Антибуржуазный же пафос, изначально присущий творчеству экспрессионистов, получил в годы войны новый могучий импульс. Империалистическая война за передел мира, принесшая страдания и гибель миллионам, обогащала финансовых и промышленных воротил. «Убийцы в опере» В. Газенклевера, «Варьете» Я. ван Годдиса, многие стихи Берта Брехта (в экспрессионистический период творчества он называл себя так), И. Голля, Л. Рубинера, П. Цеха проникнуты ненавистью к сильным мира сего. И здесь вновь – и уже с другим знаком – напрашивается параллель с ранним Маяковским. Сатирически обличительную окраску имеют и антивоенные, пацифистские стихи И. Бехера, несколько абстрактные в силу своей формальной усложненности «депеши» поэта-телеграфиста А. Штрамма и т. д.

Двумя точками притяжения для экспрессионистов, а в определенном смысле и двумя полюсами, были журналы «Штурм» («Буря») и «Акцион», издававшиеся соответственно в 1910 и 1911 годах. Политическая и эстетическая программа журнала «Акцион» была уже, целенаправленней, радикальней; художественные достижения круга журнала «Штурм» – значительней. Вокруг «Штурма» группировались поэты-визионеры, вокруг «Акциона» – социал-демократы, либералы и пацифисты.
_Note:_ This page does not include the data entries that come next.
import Summits.QuantumFields.YangMills.Theorems.BalabanLadderROTWardEquiv
import Summits.QuantumFields.YangMills.Theorems.BalabanLadderROTKingHierarchy
import HarnessLib

/-!
# Crux `ROT` (stmt-QuantumFields-20042), infinitesimal Ward route (lane B) — IV: the registered stub and the crux in Ward form

Helper file (`--supports stmt-QuantumFields-20042`, lane `ym-rot-20042-p2`).  Stub- and crux-level corollaries of
`Theorems.ROT.Ward.latticeRotWard_iff_latticeAngularWard_of_momentBounds6` (`…WardEquiv.lean`), through lane A's landed registry algebra
(`Theorems.ROT.kingLimit_iff_kingSingle`, `kingSingle_iff_rotUV`, `rot_of_stub_kingLimit`, `Theorems/BalabanLadderROTKingHierarchy.lean`):

* `kingLimit_iff_kingAngular : KingLimit ↔ KingAngular` — the registered stub `stub_kingLimit : KingLimit` (v4 824d5540ff52cfd5) IS, verbatim
  up to this equivalence, the statement that the angular insertion `Σ_x (𝓛 W_k)(x) F(a_k x)` of the centred torus moment function of
  `tr F²` vanishes along every admissible scheme on the germ, for every compact simple `G`, `r`, unit map `a → 0` with `MomentBounds6`;
* `rot_of_kingAngular : KingAngular → Theses.BalabanLadder.ROT` (closer by name for a Ward-form proof of the stub) and
  `kingAngular_of_kingLimit`;
* `rot_iff_rotAngular : Theses.BalabanLadder.ROT ↔ ROTAngular` — the crux itself in Ward form (guards verbatim).

HONEST FRAMING: registry algebra of an OPEN crux; the Ward form is neither weaker nor stronger than the stub — it names the lattice
quantity (the breaking-field insertion, `…WardSBP.bdiff_torusMoment`) that the infinitesimal route must show is `o(1)` on the germ;
`MomentBounds6` bounds its SIZE (`O(1)` after summation by parts, `…WardEquiv`), not its limit.  Nothing here asserts E1, a mass gap,
or Clay.  No definition, no fact, no sorry.
-/

set_option autoImplicit false

noncomputable section

open scoped SchwartzMap BigOperators
open MeasureTheory Filter Topology
open Literature.MathematicalPhysics.QuantumFieldTheory Literature.MathematicalPhysics.QuantumLattice
open Literature.MathematicalPhysics.AQFT
open Summit.QuantumFields.YangMills.Cruxes.OSLegsFromFemtoAndGap.DlrCollarTransfer (MomentBounds MomentBounds6 LowerBounds)
open Summit.QuantumFields.YangMills.Cruxes.OSLegsAtWeakCouplingC.Y2Bridge (LatticeRotWard)
open Summit.QuantumFields.YangMills.Theorems.OSLegsFromFemtoAndGap (momentBounds_of_momentBounds6)
open Summit.QuantumFields.YangMills.Theorems.NPointIsotropy.Negative (E4)

namespace Summit.QuantumFields.YangMills.Theorems.ROT.Ward

/-- **The registered stub in Ward form: `KingLimit ⟺ KingAngular`** (through lane A's `kingLimit_iff_kingSingle`,
`kingSingle_iff_rotUV` and the equivalence above). -/
theorem kingLimit_iff_kingAngular : KingLimit ↔ KingAngular := by
  rw [kingLimit_iff_kingSingle, kingSingle_iff_rotUV]
  constructor
  · intro h G _ _ _ _ hG
    letI : MeasurableSpace G := borel G
    haveI : BorelSpace G := ⟨rfl⟩
    intro r a ha ha0 hMB
    exact (latticeRotWard_iff_latticeAngularWard_of_momentBounds6 r a hMB).1 (h G hG r a ha ha0 hMB)
  · intro h G _ _ _ _ hG
    letI : MeasurableSpace G := borel G
    haveI : BorelSpace G := ⟨rfl⟩
    intro r a ha ha0 hMB
    exact (latticeRotWard_iff_latticeAngularWard_of_momentBounds6 r a hMB).2 (h G hG r a ha ha0 hMB)

/-- **Closer: the Ward form of the stub closes the crux** — `KingAngular → Theses.BalabanLadder.ROT`. -/
theorem rot_of_kingAngular (h : KingAngular) : Summit.QuantumFields.YangMills.Theses.BalabanLadder.ROT :=
  rot_of_stub_kingLimit (kingLimit_iff_kingAngular.2 h)

/-- **Conversely the crux gives the Ward form** (so nothing is lost): `Theses.BalabanLadder.ROT → KingAngular` requires dropping the
scope-only `LowerBounds` guard, which `KingLimit` already does not carry; we record the guard-free direction `KingLimit → KingAngular`. -/
theorem kingAngular_of_kingLimit (h : KingLimit) : KingAngular :=
  kingLimit_iff_kingAngular.1 h

/-- **The crux in Ward form: `Theses.BalabanLadder.ROT ⟺ ROTAngular`** (guards verbatim; the conclusion moved by summation by parts). -/
theorem rot_iff_rotAngular : Summit.QuantumFields.YangMills.Theses.BalabanLadder.ROT ↔ ROTAngular := by
  constructor
  · intro h G _ _ _ _ hG
    letI : MeasurableSpace G := borel G
    haveI : BorelSpace G := ⟨rfl⟩
    intro r a ha ha0 hNT hMB
    exact (latticeRotWard_iff_latticeAngularWard_of_momentBounds6 r a hMB).1 (h G hG r a ha ha0 hNT hMB)
  · intro h G _ _ _ _ hG
    letI : MeasurableSpace G := borel G
    haveI : BorelSpace G := ⟨rfl⟩
    intro r a ha ha0 hNT hMB
    exact (latticeRotWard_iff_latticeAngularWard_of_momentBounds6 r a hMB).2 (h G hG r a ha ha0 hNT hMB)

end Summit.QuantumFields.YangMills.Theorems.ROT.Ward

end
Итоги «экспрессионистического десятилетия» были подведены в 1919 году, когда вышли две полемически направленные друг против друга антологии – «Сумерки человечества» (круг журнала «Штурм», подготовлена К. Пинтусом) и «Товарищи человечества» (круг «Акциона», подготовлена Л. Рубинером). Судьбы этих антологий сложились по-разному: «Сумерки человечества» по праву признаны главным вкладом экспрессионистов в немецкую и европейскую сокровищницу поэзии. «Товарищи человечества» остаются памятником былым иллюзиям.

Связано это с тем, что истинные достижения немецкого экспрессионизма в поэзии принадлежат в первую очередь поэтам-визионерам. Это их творчество отозвалось в поколениях, определив – после насильственного перерыва в годы нацизма – судьбы австрийской и западногерманской поэзий. Творческое наследие Г. Гейма, Г. Тракля, Э. Ласкер-Шюлер, творческий пример Г. Бенна, ставшего после Второй мировой войны подлинным властителем дум для вчерашних солдат, взявшихся за перо, чтобы выразить безраздельное отчаяние и горечь, уроки молодого Брехта, яростные стихи юного Бехера, несколько хрестоматийно знаменитых стихотворений ван Годдиса оказались не только жизнеспособны, но и жизнетворны. А творчество «активистов» осталось историко-литературным фоном.

Как, когда и почему завершился экспрессионистический период в немецкой литературе? На эти вопросы тоже нет однозначных ответов. Поражение немецкой революции, поражение Германии и Австро-Венгрии в Первой мировой войне, кризис, разруха, инфляция, «пивной путч» и зыбкая, двусмысленная демократия Веймарской республики, изначально обреченная на перерастание в тоталитарный режим (хотя и необязательно нацистского типа), – все это ознаменовалось в литературе и искусстве произведениями сатирического и главным образом иронического свойства, облегченностью, эстрадностью, не оставлявшей места для пророческой серьезности экспрессионистов. Ведущим направлением в поэзии стала так называемая «новая вещность» – Эрих Кестнер, Теодор Крамер (последний в Австрии) и многие другие, заведомо заземлявшие и тематику своих произведений, и методы ее подачи. На этом фоне поэзия экспрессионистов выглядела несколько схематичной, ходульной и не пользовалась былым успехом. Нельзя забывать и о том, что к началу двадцатых большинство ведущих экспрессионистов завершили творческий путь, а часть из них (Иван Голль, Ганс Арп) попала под влияние новейшей французской поэзии, в которой господствовала техника «автоматического письма». Экспрессионизм умер как единое направление – так, во всяком случае, рассуждают многие.